Macquarie Buys $2 Billion Stake in U.K. Offshore Wind Farm

  • Race Bank project is at advanced stages of construction
  • Project to be commissioned in 2018, Dong Energy says

Macquarie Group Ltd. bought a 50 percent stake in the Race Bank offshore wind farm being developed in the U.K. North Sea from Dong Energy A/S for 1.6 billion pounds ($2 billion).

The investor will split ownership equally between Macquarie Capital and its Macquarie European Infrastructure Fund 5, according to a Dong statement. The 573-megawatt project 17 miles off the coast of Norfolk is due to be commissioned in 2018.

“We have seen a high level of interest from a number of potential investors in Race Bank,” said Samuel Leupold, the head of wind power at Dong. “This proves that our partnership model continues to be attractive.”

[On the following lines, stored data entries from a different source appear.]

import Literature.Geometry.Riemannian.CalabiStrongMaximumPrinciple
import Literature.Geometry.Riemannian.BochnerRicciInequality
import Literature.Geometry.Riemannian.WeightedHeatFlowFromLinearHeat
import Literature.Geometry.Riemannian.CheegerColdingExcessEstimate
import Literature.Geometry.Lorentzian.CurvatureSymmetries
import Literature.Geometry.Riemannian.EllipticMaximumPrincipleClosed
import Mathlib.Analysis.SpecialFunctions.SmoothTransition
import Mathlib.Algebra.QuadraticDiscriminant
import HarnessLib

/-!
# The Cheng–Yau local gradient estimate for positive harmonic functions

S.-Y. Cheng, S.-T. Yau, *Differential equations on Riemannian manifolds and their geometric
applications*, Comm. Pure Appl. Math. 28 (1975) 333–354, Thm. 6 (with S.-T. Yau, CPAM 28
(1975) 201–228); R. Schoen, S.-T. Yau, *Lectures on Differential Geometry*, Ch. I, Thm. 3.1;
P. Li, *Geometric Analysis*, Thm. 6.1. On a connected Riemannian `m`-manifold with complete
Levi-Civita connection and `Ric ≥ -(m-1)`, a smooth function `u > 0` which is harmonic on the
ball `B_R(p)` satisfies

  `sup_{B_{R/2}(p)} |∇ log u|² ≤ C(m) (1 + 1/R)²`

(`chengYau_gradient_estimate`; `C(m)` depends only on `m` — through `m` and the derivative bounds
of one fixed smooth cutoff profile). Proof as printed (Yau's maximum principle computation):
`φ = log u`, `Q = |∇φ|²`, `Δφ = -Q` on the ball; Bochner's inequality
(`dalembertian_gradSq_ge_of_ricci_ge`) gives `ΔQ ≥ (2/m)Q² + 2⟨dφ, dΔφ⟩ - 2(m-1)Q`; at an interior
maximum `x₀` of `G = χ(ρ/R)² Q` (`ρ = d_p`; when `x₀` lies on the cut locus of `p`, Calabi's
trick `exists_smooth_upper_barrier_edist` replaces `ρ` by the smooth upper barrier `δ + d_q`,
touching at `x₀`), the conditions `d log G̃ = 0` (`mvfderiv_eq_zero_of_isLocalMax`),
`Δ log G̃ ≤ 0`, the eikonal equation and the
Laplacian comparison `Δ d_q ≤ (m-1) coth` yield the bound. No definitions, no named facts
(D-0026). Groundwork for `CheegerColding1997_sphereStability` (Cheeger–Colding 1996, §1, §6:
gradient bounds for the harmonic comparison functions).

## References

* S.-Y. Cheng, S.-T. Yau, Comm. Pure Appl. Math. 28 (1975) 333–354, Thm. 6. [ChengYau1975]
* R. Schoen, S.-T. Yau, *Lectures on Differential Geometry* (1994), Ch. I, Thm. 3.1.
* J. Cheeger, T. H. Colding, Ann. of Math. 144 (1996) 189–237, §1. [CheegerColding1996]
-/

noncomputable section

Dong gained as much as 5.4 percent, the most in over six months. The stock traded as high as 262 kroner ($37.36), up from 248.7 kroner at yesterday’s close.

The transaction costs include the equity stake and a commitment to fund half of the project’s capital expenditures, according to the statement. The two companies will share risks of construction managed by Dong. The Danish developer will operate and maintain the site when it’s ready.

Race Bank, which will consist of 91 turbines built by Siemens AG, will power 400,000 households when complete.

Macquarie is also a frontrunner in the sale of the U.K.’s Green Investment Bank, according to a person familiar with the process. The bank could be valued as high as 4.2 billion pounds, Shaun Kingsbury, chief executive officer, has said.

“The thing that stands out for me is Macquarie’s appetite in the energy space,” said Keegan Kruger, wind analyst at Bloomberg New Energy Finance. “They are targeting the GIB, fossil fuel assets and now this direct investment, which isn’t their first.”

“This deal also reinforces Dong’s ability to handle construction risk and proves they’re able to divest from an asset before it’s operational, offering the acquirer a larger return profile with added risk,” he said.